Brand Finance is a regulated accountancy firm, leading the standardization of the brand valuation industry. Brand Finance was the first to be certified by independent auditors as compliant with both ISO 10668 and ISO 20671 and has received the official endorsement of the Marketing Accountability Standards Board (MASB) in the United States.
Brand is defined as a marketing-related intangible asset including, but not limited to, names, terms, signs, symbols, logos, and designs, intended to identify goods, services, or entities, creating distinctive images and associations in the minds of stakeholders, thereby generating economic benefits.
Brand strength is the efficacy of a brand’s performance on intangible measures relative to its competitors. Brand Finance evaluates brand strength in a process compliant with ISO 20671, looking at Marketing Investment, Stakeholder Equity, and the impact of those on Business Performance. The data used is derived from Brand Finance’s proprietary market research programme and from publicly available sources.
Each brand is assigned a Brand Strength Index (BSI) score out of 100, which feeds into the brand value calculation. Based on the score, each brand is assigned a corresponding Brand Rating up to AAA+ in a format similar to a credit rating.
Brand Finance calculates the values of brands in its rankings using the Royalty Relief approach – a brand valuation method compliant with the industry standards set in ISO 10668. It involves estimating the likely future revenues that are attributable to a brand by calculating a royalty rate that would be charged for its use, to arrive at a ‘brand value’ understood as a net economic benefit that a brand owner would achieve by licensing the brand in the open market.

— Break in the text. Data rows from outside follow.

/-
Copyright (c) 2026 the pub-hodgecm-mathlib formalisation cell (harness21).  Prover seat hodgecm-mathlib-LH10-p01 (g12): road M6 → F5 → dyadic chain of `stub_DyUnramCore` (D-UNR),
brick (L2-1)-dy «BOUNDARY VALUES, 2-FREE» part 3∕4 — RIGID-2 in unit-factor form without `v 2 = 1`; 2026-09-03.
-/
import Literature.NumberTheory.Automorphic.UnitaryThreeBoundaryRigidityLevelTwoUnitFactor   -- ★ (F0P3a-p06∕F0P3-p03) the `v 2 = 1` originals and their imports (★ §4 adapter `isIntMatrix_smul_mul_inv_sub_one`, `exists_units_coe_eq_cornerUnipotent`, `isIntMatrix_upperUnipotent`)
import Literature.NumberTheory.Automorphic.UnitaryThreeBoundaryRigidityLevelTwoOfTrace      -- ★-to-be (this seat, part 2∕4): RIGID-2 heads with `h2` deleted
import HarnessLib

/-!
# RIGID-2 in unit-factor form — EVERY residue characteristic (Rogawski 1990 §3.9, Tits 1979 §3.5)

Topic `NumberTheory/Automorphic`; namespace `Literature.NumberTheory.Automorphic.UnitaryGroup`.  THEOREMS ONLY (no definition, no instance, no notation, no named fact, no `sorry`);
kernel lane `--supports stmt-HodgeConjecture-24833`.  Cell `pub/hodgecm-mathlib` (D-0151), crux H413 = `stmt-HodgeConjecture-24833`; road M6 → F5 → the dyadic chain of organ (D-UNR)
`stub_DyUnramCore`, LEVEL TWO, site (L2-1): ★ `exists_conj_eq_levelTwo_mul_cornerUnipotent_of_two_deep` ∕ `exists_conj_eq_levelTwo_mul_upperUnipotent_one_of_two_deep`
(`UnitaryThreeBoundaryRigidityLevelTwoUnitFactor`) carry `h2 : v 2 = 1` ONLY to call ★ RIGID-2 §3; part 2∕4 proves RIGID-2 with `h2` deleted, so this file is ★ VERBATIM with the
two calls re-sourced (names suffixed `_of_trace`) — the factorisation `k x k⁻¹ = u · n(t₀)` ∕ `u · u(1, b₀)`, `u ≡ 1 (mod ϖ²)`, consumed by level-2 class functions (the dyadic twin of
★ `exists_boundaryValues_of_levelTwo`, part 4∕4).  HONEST LABEL: HC_CM is proved only modulo the 7 printed citations (2 remaining named inputs: hLiu418 = stmt-HodgeConjecture-24832,
h413 = stmt-HodgeConjecture-24833) until rung 0 closes; elementary, count-neutral (zero label movement until the desk prices the `stub_N6nsDyadic` rider).

* **`exists_conj_eq_levelTwo_mul_cornerUnipotent_of_two_deep_of_trace`**, **`exists_conj_eq_levelTwo_mul_upperUnipotent_one_of_two_deep_of_trace`** — ★'s statements with
  `(h2 : Valued.v (2 : K) = 1)` DELETED, nothing else.

## References
* [Rogawski1990] J. D. Rogawski, *Automorphic Representations of Unitary Groups in Three Variables*, Ann. of Math. Stud. 123 (1990): §3.9 p. 32, Prop. 3.9.1.
* [Tits1979] J. Tits, *Reductive groups over local fields*, Proc. Sympos. Pure Math. 33.1 (1979): §3.3.3, §3.5 (congruence filtration of hyperspecial `K₀`).
-/

set_option autoImplicit false

noncomputable section

open Matrix
open scoped Valued WithZero Matrix MatrixGroups

namespace Literature.NumberTheory.Automorphic.UnitaryGroup


open Literature.NumberTheory.Automorphic Literature.NumberTheory.Automorphic.HermitianLattice Literature.NumberTheory.Automorphic.UnitaryLatticeTree

variable {K : Type*} [Field K] [Valued K ℤᵐ⁰]

/-- **RIGID-2, TRANSVECTION TYPE, in «unit-factor» form**: under the hypotheses of `levelTwo_conj_cornerUnipotent_of_two_deep_of_trace` (★ minus `h2`), the local element `x` is
`K₀`-conjugate to `u · n(t₀)` with `u ≡ 1 (mod ϖ²)` — `k x k⁻¹ = u * n` with `(n : M₃) = n(t₀)`, `n, u ∈ U(σ,J₀)`, `k, k⁻¹, n, n⁻¹` integral.
[cite: Rogawski1990, §3.9 p. 32] [cite: Tits1979, §3.3.3, §3.5] -/
theorem exists_conj_eq_levelTwo_mul_cornerUnipotent_of_two_deep_of_trace {σ : K →+* K} {ϖ : K} (hd : UnramifiedLocalConjDatum σ ϖ)
    (hN : ∀ u : K, σ u = u → Valued.v u = 1 → ∃ z : K, Valued.v (z * σ z - u) < 1)
    {γ g x : GL (Fin 3) K} (hγU : γ ∈ unitaryGroupOfForm σ ((StdForm.antidiagonal 3).over K))
    (hγ2 : IsIntMatrix ((ϖ ^ 2)⁻¹ • ((γ : Matrix (Fin 3) (Fin 3) K) - 1)))
    (hgU : g ∈ unitaryGroupOfForm σ ((StdForm.antidiagonal 3).over K)) (hxg : x = g⁻¹ * γ * g) (hxint : IsIntMatrix (x : Matrix (Fin 3) (Fin 3) K))
    (hx1 : ¬ IsIntMatrix (ϖ⁻¹ • ((x : Matrix (Fin 3) (Fin 3) K) - 1))) (hx2 : IsIntMatrix (ϖ⁻¹ • ((x : Matrix (Fin 3) (Fin 3) K) - 1) ^ 2))
    {t₀ : K} (ht₀ : σ t₀ + t₀ = 0) (ht₀v : Valued.v t₀ = 1) :
    ∃ k n u : GL (Fin 3) K, k ∈ unitaryGroupOfForm σ ((StdForm.antidiagonal 3).over K) ∧ IsIntMatrix (k : Matrix (Fin 3) (Fin 3) K) ∧
      IsIntMatrix ((k⁻¹ : GL (Fin 3) K) : Matrix (Fin 3) (Fin 3) K) ∧
      (n : Matrix (Fin 3) (Fin 3) K) = !![1, 0, t₀; 0, 1, 0; 0, 0, 1] ∧ n ∈ unitaryGroupOfForm σ ((StdForm.antidiagonal 3).over K) ∧
      IsIntMatrix (n : Matrix (Fin 3) (Fin 3) K) ∧ IsIntMatrix ((n⁻¹ : GL (Fin 3) K) : Matrix (Fin 3) (Fin 3) K) ∧
      u ∈ unitaryGroupOfForm σ ((StdForm.antidiagonal 3).over K) ∧
      IsIntMatrix ((ϖ ^ 2)⁻¹ • ((u : Matrix (Fin 3) (Fin 3) K) - 1)) ∧ k * x * k⁻¹ = u * n := by
  obtain ⟨k, hkU, hki, hki', hk⟩ := levelTwo_conj_cornerUnipotent_of_two_deep_of_trace hd hN hγU hγ2 hgU hxg hxint hx1 hx2 ht₀ ht₀v
  obtain ⟨n, hn, hn'⟩ := exists_units_coe_eq_cornerUnipotent (K := K) t₀
  have hnU : n ∈ unitaryGroupOfForm σ ((StdForm.antidiagonal 3).over K) := (mem_unitaryGroupOfForm_iff_of_coe_eq_cornerUnipotent σ hn).2 ht₀
  have hni : IsIntMatrix (n : Matrix (Fin 3) (Fin 3) K) := by
    rw [hn]; intro i j; fin_cases i <;> fin_cases j <;> simp [ht₀v.le]
  have hni' : IsIntMatrix ((n⁻¹ : GL (Fin 3) K) : Matrix (Fin 3) (Fin 3) K) := by
    rw [hn']; intro i j; fin_cases i <;> fin_cases j <;> simp [ht₀v.le]
  have hxU : x ∈ unitaryGroupOfForm σ ((StdForm.antidiagonal 3).over K) := by
    rw [hxg]; exact mul_mem (mul_mem (inv_mem hgU) hγU) hgU
  refine ⟨k, n, k * x * k⁻¹ * n⁻¹, hkU, hki, hki', hn, hnU, hni, hni', ?_, ?_, ?_⟩
  · exact mul_mem (mul_mem (mul_mem hkU hxU) (inv_mem hkU)) (inv_mem hnU)
  · rw [← hn] at hk
    exact isIntMatrix_smul_mul_inv_sub_one ((ϖ ^ 2)⁻¹) hni' hk
  · rw [inv_mul_cancel_right]

/-- **RIGID-2, REGULAR TYPE, in «unit-factor» form**: `k x k⁻¹ = u * m` with `(m : M₃) = u(1, b₀)`, `u ≡ 1 (mod ϖ²)` (★ minus `h2`). [cite: Rogawski1990, §3.9 Prop. 3.9.1 p. 32] [cite: Tits1979, §3.3.3, §3.5] -/
theorem exists_conj_eq_levelTwo_mul_upperUnipotent_one_of_two_deep_of_trace {σ : K →+* K} {ϖ : K} (hd : UnramifiedLocalConjDatum σ ϖ)
    {γ g x : GL (Fin 3) K} (hγU : γ ∈ unitaryGroupOfForm σ ((StdForm.antidiagonal 3).over K))
    (hγ2 : IsIntMatrix ((ϖ ^ 2)⁻¹ • ((γ : Matrix (Fin 3) (Fin 3) K) - 1)))
    (hgU : g ∈ unitaryGroupOfForm σ ((StdForm.antidiagonal 3).over K)) (hxg : x = g⁻¹ * γ * g) (hxint : IsIntMatrix (x : Matrix (Fin 3) (Fin 3) K))
    (hxreg : ¬ IsIntMatrix (ϖ⁻¹ • ((x : Matrix (Fin 3) (Fin 3) K) - 1) ^ 2))
    {b₀ : K} (hb₀ : b₀ + σ b₀ + 1 = 0) (hb₀v : Valued.v b₀ ≤ 1) :
    ∃ k m u : GL (Fin 3) K, k ∈ unitaryGroupOfForm σ ((StdForm.antidiagonal 3).over K) ∧ IsIntMatrix (k : Matrix (Fin 3) (Fin 3) K) ∧
      IsIntMatrix ((k⁻¹ : GL (Fin 3) K) : Matrix (Fin 3) (Fin 3) K) ∧
      (m : Matrix (Fin 3) (Fin 3) K) = !![1, 1, b₀; 0, 1, -1; 0, 0, 1] ∧ m ∈ unitaryGroupOfForm σ ((StdForm.antidiagonal 3).over K) ∧
      IsIntMatrix (m : Matrix (Fin 3) (Fin 3) K) ∧ IsIntMatrix ((m⁻¹ : GL (Fin 3) K) : Matrix (Fin 3) (Fin 3) K) ∧
      u ∈ unitaryGroupOfForm σ ((StdForm.antidiagonal 3).over K) ∧
      IsIntMatrix ((ϖ ^ 2)⁻¹ • ((u : Matrix (Fin 3) (Fin 3) K) - 1)) ∧ k * x * k⁻¹ = u * m := by
  obtain ⟨k, hkU, hki, hki', hk⟩ := levelTwo_conj_upperUnipotent_one_of_two_deep_of_trace hd hγU hγ2 hgU hxg hxint hxreg hb₀ hb₀v
  obtain ⟨m, hm, hm'⟩ := exists_units_coe_eq_upperTriangularUnipotent (1 : K) b₀ (-1)
  have hmU : m ∈ unitaryGroupOfForm σ ((StdForm.antidiagonal 3).over K) := by
    refine (mem_unitaryGroupOfForm_iff_of_coe_eq_upperUnipotent σ hd.σσ hm).2 ⟨by rw [map_one], ?_⟩
    rw [map_one, mul_one]; exact hb₀
  have h1v : Valued.v (1 : K) ≤ 1 := by rw [map_one]
  have hn1v : Valued.v (-1 : K) ≤ 1 := by rw [Valuation.map_neg, map_one]
  have hmi : IsIntMatrix (m : Matrix (Fin 3) (Fin 3) K) := by
    rw [hm]; exact isIntMatrix_upperUnipotent h1v hb₀v hn1v
  have hmi' : IsIntMatrix ((m⁻¹ : GL (Fin 3) K) : Matrix (Fin 3) (Fin 3) K) := by
    rw [hm']
    refine isIntMatrix_upperUnipotent hn1v ?_ (by rw [neg_neg, map_one])
    calc Valued.v ((1 : K) * -1 - b₀) = Valued.v (-(1 + b₀)) := by ring_nf
      _ ≤ 1 := by rw [Valuation.map_neg]; exact Valuation.map_add_le _ h1v hb₀v
  have hxU : x ∈ unitaryGroupOfForm σ ((StdForm.antidiagonal 3).over K) := by
    rw [hxg]; exact mul_mem (mul_mem (inv_mem hgU) hγU) hgU
  refine ⟨k, m, k * x * k⁻¹ * m⁻¹, hkU, hki, hki', hm, hmU, hmi, hmi', ?_, ?_, ?_⟩
  · exact mul_mem (mul_mem (mul_mem hkU hxU) (inv_mem hkU)) (inv_mem hmU)
  · rw [← hm] at hk
    exact isIntMatrix_smul_mul_inv_sub_one ((ϖ ^ 2)⁻¹) hmi' hk
  · rw [inv_mul_cancel_right]

end Literature.NumberTheory.Automorphic.UnitaryGroup

end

The steps in this process are as follows:
1 Calculate brand strength using a balanced scorecard of metrics assessing Marketing Investment, Stakeholder Equity, and Business Performance. Brand strength is expressed as a Brand Strength Index (BSI) score on a scale of 0 to 100.

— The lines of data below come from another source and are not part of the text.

/-- A decomposition commutes with real scaling of sets: `Φ '' (c·S) = c·(Φ '' S)`. (Mathlib-level
plumbing for the Step (vii) container computation, p. 30). [claim: Mochizuki2012, status: disputed] -/
theorem image_smul_eq (Φ : Decomposition I V J) (c : ℝ) (S : Set (MI I V)) :
    (Φ : MI I V → (J → ℂ)) '' (c • S) = c • ((Φ : MI I V → (J → ℂ)) '' S) := by
  ext y
  constructor
  · rintro ⟨x, ⟨x', hx', rfl⟩, rfl⟩
    exact ⟨Φ x', ⟨x', hx', rfl⟩, by simp⟩
  · rintro ⟨y', ⟨x', hx', rfl⟩, rfl⟩
    exact ⟨c • x', ⟨x', hx', rfl⟩, by simp⟩

/-- **`B_I` does not depend on the decomposition** (Prop. 1.5 (iii) "unique": two decompositions differ by a
bijection of the index sets and coordinatewise `id`/`conj`, both of which preserve `|·|`).
[claim: Mochizuki2012, status: disputed] -/
theorem ball_eq_ball [Fintype J] [DecidableEq J] {J' : Type} [Fintype J'] [DecidableEq J']
    (Φ : Decomposition I V J) (Φ' : Decomposition I V J') : ball Φ = ball Φ' := by
  have hu : Prop15iii_unique I V := prop15iii_unique_holds
  obtain ⟨e, c, h⟩ := hu J J' Φ Φ'
  ext x
  constructor
  · intro hx j'
    obtain ⟨j, rfl⟩ := e.surjective j'
    rw [h x j, norm_cj]
    exact hx j
  · intro hx j
    have := hx (e j)
    rw [h x j, norm_cj] at this
    exact this

/-- **The log-volume on `M_I`** (normalised: `B_I ↦ 0`, scaling by `c` adds `log|c|`), computed in the
coordinates of a direct sum decomposition `Φ`. [claim: Mochizuki2012, status: disputed] -/
def packetLogVol [Fintype J] (Φ : Decomposition I V J) (S : Set (MI I V)) : ℝ :=
  nlogVol J ((Φ : MI I V → (J → ℂ)) '' S)

/-- "The log-volume of `B_I` is equal to `0`" (p. 30). [claim: Mochizuki2012, status: disputed] -/
theorem packetLogVol_ball [Fintype J] (Φ : Decomposition I V J) : packetLogVol Φ (ball Φ) = 0 := by
  rw [packetLogVol, image_ball, nlogVol_unitBall]

/-- Scaling on `M_I`: `packetLogVol (c·S) = log|c| + packetLogVol S` for `S` of positive finite volume
(in the coordinates of `Φ`). [claim: Mochizuki2012, status: disputed] -/
theorem packetLogVol_smul [Fintype J] [Nonempty J] (Φ : Decomposition I V J) {c : ℝ} (hc : c ≠ 0)
    {S : Set (MI I V)} (h0 : volume ((Φ : MI I V → (J → ℂ)) '' S) ≠ 0)
    (htop : volume ((Φ : MI I V → (J → ℂ)) '' S) ≠ ∞) :
    packetLogVol Φ (c • S) = Real.log |c| + packetLogVol Φ S := by
  rw [packetLogVol, image_smul_eq, nlogVol_smul J hc h0 htop, packetLogVol]

/-- `packetLogVol (r^n·B_I) = n·log r` (`r > 0`). [claim: Mochizuki2012, status: disputed] -/
theorem packetLogVol_pow_smul_ball [Fintype J] [Nonempty J] (Φ : Decomposition I V J) {r : ℝ}
    (hr : 0 < r) (n : ℕ) :
    packetLogVol Φ (r ^ n • ball Φ) = n * Real.log r := by
  rw [packetLogVol, image_smul_eq, image_ball, nlogVol_pow_smul_unitBall J hr n]

/-- **The Step (vii) container, `≤`-form of Prop. 1.5 (iv)**: if every `ℂ_v`-component of every `m_i` has
length `≤ r` (`r > 0`) — e.g. `m_i` in the log-shell, the closed ball of radius `π` — then
`⊗_i m_i ∈ r^{|I|}·B_I` ("this “container of possible images” contains the elements of `M_I` obtained by
forming the tensor product of elements of the log-shells under consideration", p. 30).
[claim: Mochizuki2012, status: disputed] -/
theorem tprod_mem_pow_smul_ball_of_norm_le [Fintype I] [DecidableEq I] [Fintype V] [DecidableEq V]
    (Φ : Decomposition I V J) {r : ℝ} (hr : 0 < r) (m : I → M V) (hm : ∀ i v, ‖m i v‖ ≤ r) :
    tprod ℝ m ∈ r ^ Fintype.card I • ball Φ := by
  refine ⟨(r ^ Fintype.card I)⁻¹ • tprod ℝ m, fun j => ?_, ?_⟩
  · obtain ⟨w, hw⟩ := norm_coord_tprod Φ j m
    rw [map_smul, Pi.smul_apply, norm_smul, hw, Real.norm_eq_abs, abs_inv, abs_pow, abs_of_pos hr]
    have hprod : ∏ i, ‖m i (w i)‖ ≤ r ^ Fintype.card I := by
      calc ∏ i, ‖m i (w i)‖ ≤ ∏ _i : I, r :=
            Finset.prod_le_prod (fun i _ => norm_nonneg _) fun i _ => hm i (w i)
        _ = r ^ Fintype.card I := by rw [Finset.prod_const, Finset.card_univ]
    have hrpow : 0 < r ^ Fintype.card I := pow_pos hr _
    rw [inv_mul_le_iff₀ hrpow, mul_one]
    exact hprod
  · simp only [smul_smul, mul_inv_cancel₀ (pow_ne_zero _ hr.ne'), one_smul]

/-- The log-shell form: components of length `≤ π` give `⊗_i m_i ∈ π^{|I|}·B_I` (p. 30, with `|I| = j+1`).
[claim: Mochizuki2012, status: disputed] -/
theorem tprod_mem_pi_pow_smul_ball [Fintype I] [DecidableEq I] [Fintype V] [DecidableEq V]
    (Φ : Decomposition I V J) (m : I → M V) (hm : ∀ i v, ‖m i v‖ ≤ Real.pi) :
    tprod ℝ m ∈ Real.pi ^ Fintype.card I • ball Φ :=
  tprod_mem_pow_smul_ball_of_norm_le Φ Real.pi_pos m hm

/-- **Step (vii): the log-volume of the container `π^{|I|}·B_I` is `|I|·log(π)`** ("Such an upper bound
`(j+1)·log(π)` follows immediately from the fact that … the log-volume of `B_I` is equal to `0`", p. 30;
`|I| = j+1`). [claim: Mochizuki2012, status: disputed] -/
theorem packetLogVol_pi_pow_smul_ball [Fintype I] [Fintype J] [Nonempty J] (Φ : Decomposition I V J) :
    packetLogVol Φ (Real.pi ^ Fintype.card I • ball Φ) = Fintype.card I * Real.log Real.pi :=
  packetLogVol_pow_smul_ball Φ Real.pi_pos _

/-- With `|I| = j + 1` literally: `packetLogVol Φ (π^{j+1}·B_I) = (j+1)·log(π)`.
[claim: Mochizuki2012, status: disputed] -/
theorem packetLogVol_pi_pow_smul_ball_of_card [Fintype I] [Fintype J] [Nonempty J]
    (Φ : Decomposition I V J) {j : ℕ}
    (hI : Fintype.card I = j + 1) :
    packetLogVol Φ (Real.pi ^ (j + 1) • ball Φ) = ((j : ℝ) + 1) * Real.log Real.pi := by
  rw [← hI, packetLogVol_pi_pow_smul_ball Φ, hI]
  push_cast
  ring

/-- **Step (vii), the bound for an arbitrary container**: any `C ⊆ π^{|I|}·B_I` of positive volume (in the
coordinates of `Φ`) has log-volume `≤ |I|·log(π)` ("an upper bound on the component of the log-volume under
consideration may be obtained by computing an upper bound for the log-volume of this container", p. 30).
[claim: Mochizuki2012, status: disputed] -/
theorem packetLogVol_le_card_mul_log_pi [Fintype I] [Fintype J] [Nonempty J] (Φ : Decomposition I V J)
    {C : Set (MI I V)}
    (hC : C ⊆ Real.pi ^ Fintype.card I • ball Φ) (hC0 : volume ((Φ : MI I V → (J → ℂ)) '' C) ≠ 0) :
    packetLogVol Φ C ≤ Fintype.card I * Real.log Real.pi := by
  rw [← packetLogVol_pi_pow_smul_ball Φ, packetLogVol, packetLogVol]
  refine nlogVol_mono J (image_mono hC) hC0 ?_
  rw [image_smul_eq, image_ball, smul_unitBall J (pow_pos Real.pi_pos _).le]
  exact (volume_polydisc_lt_top J _).ne

end Prop15iii

end Literature.IUT.LogVolume

end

2 Determine royalty range for each industry, reflecting the importance of brand to purchasing decisions. In luxury, the maximum percentage is high, while in extractive industry, where goods are often commoditised, it is lower. This is done by reviewing comparable licensing agreements sourced from Brand Finance’s extensive database.
3 Calculate royalty rate. The BSI score is applied to the royalty range to arrive at a royalty rate. For example, if the royalty range in a sector is 0-5% and a brand has a BSI score of 80 out of 100, then an appropriate royalty rate for the use of this brand in the given sector will be 4%.

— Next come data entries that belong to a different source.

/-- The three numerical terms against `e^{-CU}/2^t`, for `C₁ = C + t + log K`, `K = 12·4^t(1 + 1/η)`,
`log K + (t + C) U ≤ 4δU²` and `e^{4δU²} ≤ D` (`= (log N)^δ`): each carries a factor `K⁻¹ e^{-CU}`. -/
private theorem numerics (ht : 1 ≤ t) {η δ C U D K C₁ : ℝ} (hη : 0 < η) (hU : 1 ≤ U)
    (hK : K = 12 * 2 ^ t * 2 ^ t * (1 + η⁻¹)) (hC₁ : C₁ = C + t + Real.log K)
    (hKU : Real.log K + (t + C) * U ≤ 4 * δ * U ^ 2) (hD : Real.exp (4 * δ * U ^ 2) ≤ D) :
    (2 * U) ^ t / η * Real.exp (-(C₁ * U)) + (2 * U) ^ t / η * D⁻¹ + 2 ^ (t + 2) * U * Real.exp (-(C₁ * U)) ≤
      Real.exp (-(C * U)) / 2 ^ t := by
  have hK12 : (12 : ℝ) ≤ K := hK ▸ twelve_le_K hη
  have hK0 : 0 < K := by linarith
  have hlogK : 0 ≤ Real.log K := Real.log_nonneg (by linarith)
  have hU0 : 0 ≤ U := by linarith
  have hUe : U ≤ Real.exp U := by linarith [Real.add_one_le_exp U]
  have hUt : U ^ t ≤ Real.exp (t * U) := by rw [Real.exp_nat_mul]; exact pow_le_pow_left₀ hU0 hUe t
  have hKinv : K⁻¹ = Real.exp (-Real.log K) := by rw [Real.exp_neg, Real.exp_log hK0]
  have hlogKU : Real.log K ≤ Real.log K * U := le_mul_of_one_le_right hlogK hU
  obtain ⟨E, hE⟩ : ∃ E : ℝ, E = Real.exp (-(C * U)) := ⟨_, rfl⟩
  have hE0 : 0 < E := hE ▸ Real.exp_pos _
  rw [← hE]
  -- first term
  have hT1 : (2 * U) ^ t / η * Real.exp (-(C₁ * U)) ≤ 2 ^ t / η * K⁻¹ * E := by
    have h1 : Real.exp (-(C₁ * U)) = E * (Real.exp (-(t * U)) * Real.exp (-(Real.log K * U))) := by
      rw [hE, ← Real.exp_add, ← Real.exp_add, hC₁]; congr 1; ring
    have h2 : (2 * U) ^ t * Real.exp (-(t * U)) ≤ 2 ^ t := by
      rw [mul_pow]
      calc (2 : ℝ) ^ t * U ^ t * Real.exp (-(t * U)) ≤ 2 ^ t * Real.exp (t * U) * Real.exp (-(t * U)) := by gcongr
        _ = 2 ^ t := by rw [mul_assoc, ← Real.exp_add, add_neg_cancel, Real.exp_zero, mul_one]
    have h3 : Real.exp (-(Real.log K * U)) ≤ K⁻¹ := by rw [hKinv, Real.exp_le_exp]; linarith
    calc (2 * U) ^ t / η * Real.exp (-(C₁ * U))
        = ((2 * U) ^ t * Real.exp (-(t * U))) * Real.exp (-(Real.log K * U)) / η * E := by rw [h1]; ring
      _ ≤ 2 ^ t * K⁻¹ / η * E := by gcongr
      _ = 2 ^ t / η * K⁻¹ * E := by ring
  -- second term
  have hT2 : (2 * U) ^ t / η * D⁻¹ ≤ 2 ^ t / η * K⁻¹ * E := by
    have hD0 : 0 < D := lt_of_lt_of_le (Real.exp_pos _) hD
    have h1 : D⁻¹ ≤ Real.exp (-(4 * δ * U ^ 2)) := by rw [Real.exp_neg]; exact inv_anti₀ (Real.exp_pos _) hD
    have h2 : K * Real.exp ((t + C) * U) ≤ Real.exp (4 * δ * U ^ 2) := by
      simpa only [Real.exp_add, Real.exp_log hK0] using Real.exp_le_exp.mpr hKU
    have h3 : Real.exp ((t + C) * U) * Real.exp (-(4 * δ * U ^ 2)) ≤ K⁻¹ := by
      rw [Real.exp_neg, ← div_eq_mul_inv, div_le_iff₀ (Real.exp_pos _), inv_mul_eq_div, le_div_iff₀ hK0]
      linarith
    have h4 : Real.exp (t * U) = Real.exp ((t + C) * U) * E := by rw [hE, ← Real.exp_add]; congr 1; ring
    calc (2 * U) ^ t / η * D⁻¹ ≤ 2 ^ t * Real.exp (t * U) / η * Real.exp (-(4 * δ * U ^ 2)) := by rw [mul_pow]; gcongr
      _ = 2 ^ t / η * (Real.exp ((t + C) * U) * Real.exp (-(4 * δ * U ^ 2))) * E := by rw [h4]; ring
      _ ≤ 2 ^ t / η * K⁻¹ * E := by gcongr
  -- third term
  have hT3 : 2 ^ (t + 2) * U * Real.exp (-(C₁ * U)) ≤ 4 * 2 ^ t * K⁻¹ * E := by
    have h1 : Real.exp (-(C₁ * U)) = E * (Real.exp (-U) * Real.exp (-((t - 1 + Real.log K) * U))) := by
      rw [hE, ← Real.exp_add, ← Real.exp_add, hC₁]; congr 1; ring
    have h2 : U * Real.exp (-U) ≤ 1 := by
      calc U * Real.exp (-U) ≤ Real.exp U * Real.exp (-U) := by gcongr
        _ = 1 := by rw [← Real.exp_add, add_neg_cancel, Real.exp_zero]
    have h3 : Real.exp (-((t - 1 + Real.log K) * U)) ≤ K⁻¹ := by
      rw [hKinv, Real.exp_le_exp]
      have ht1 : (1 : ℝ) ≤ t := by exact_mod_cast ht
      nlinarith
    calc 2 ^ (t + 2) * U * Real.exp (-(C₁ * U))
        = 4 * 2 ^ t * (U * Real.exp (-U)) * Real.exp (-((t - 1 + Real.log K) * U)) * E := by rw [h1]; ring
      _ ≤ 4 * 2 ^ t * 1 * K⁻¹ * E := by gcongr
      _ = 4 * 2 ^ t * K⁻¹ * E := by ring
  -- sum: `(2/η + 4) 4^t ≤ K`
  have hsum : 2 ^ t / η * K⁻¹ * E + 2 ^ t / η * K⁻¹ * E + 4 * 2 ^ t * K⁻¹ * E ≤ E / 2 ^ t := by
    have hcoef : (2 / η + 4) * 2 ^ t * 2 ^ t ≤ K := by
      have hP : (0 : ℝ) < 2 ^ t * 2 ^ t := by positivity
      have hη' : (0 : ℝ) ≤ η⁻¹ := inv_nonneg.mpr hη.le
      rw [hK, div_eq_mul_inv]
      nlinarith
    calc 2 ^ t / η * K⁻¹ * E + 2 ^ t / η * K⁻¹ * E + 4 * 2 ^ t * K⁻¹ * E
        = ((2 / η + 4) * 2 ^ t * 2 ^ t) * (K⁻¹ * E / 2 ^ t) := by field_simp; ring
      _ ≤ K * (K⁻¹ * E / 2 ^ t) := by gcongr
      _ = E / 2 ^ t := by field_simp
  linarith [hT1, hT2, hT3, hsum]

4 Determine brand-specific revenues by estimating a proportion of parent company revenues attributable to a brand.
5 Determine forecast revenues using a function of historic revenues, equity analyst forecasts, and economic growth rates.
6 Apply the royalty rate to the forecast revenues to derive brand revenues.
7 Discount post-tax brand revenues to a net present value which equals the brand value.
Brand Finance has produced this study with an independent and unbiased analysis. The values derived and opinions presented in this study are based on publicly available information and certain assumptions that Brand Finance used where such data was deficient or unclear. Brand Finance accepts no responsibility and will not be liable in the event that the publicly available information relied upon is subsequently found to be inaccurate. The opinions and financial analysis expressed in the study are not to be construed as providing investment or business advice. Brand Finance does not intend the study to be relied upon for any reason and excludes all liability to any body, government, or organisation.
The data presented in this study form part of Brand Finance's proprietary database, are provided for the benefit of the media, and are not to be used in part or in full for any commercial or technical purpose without written permission from Brand Finance.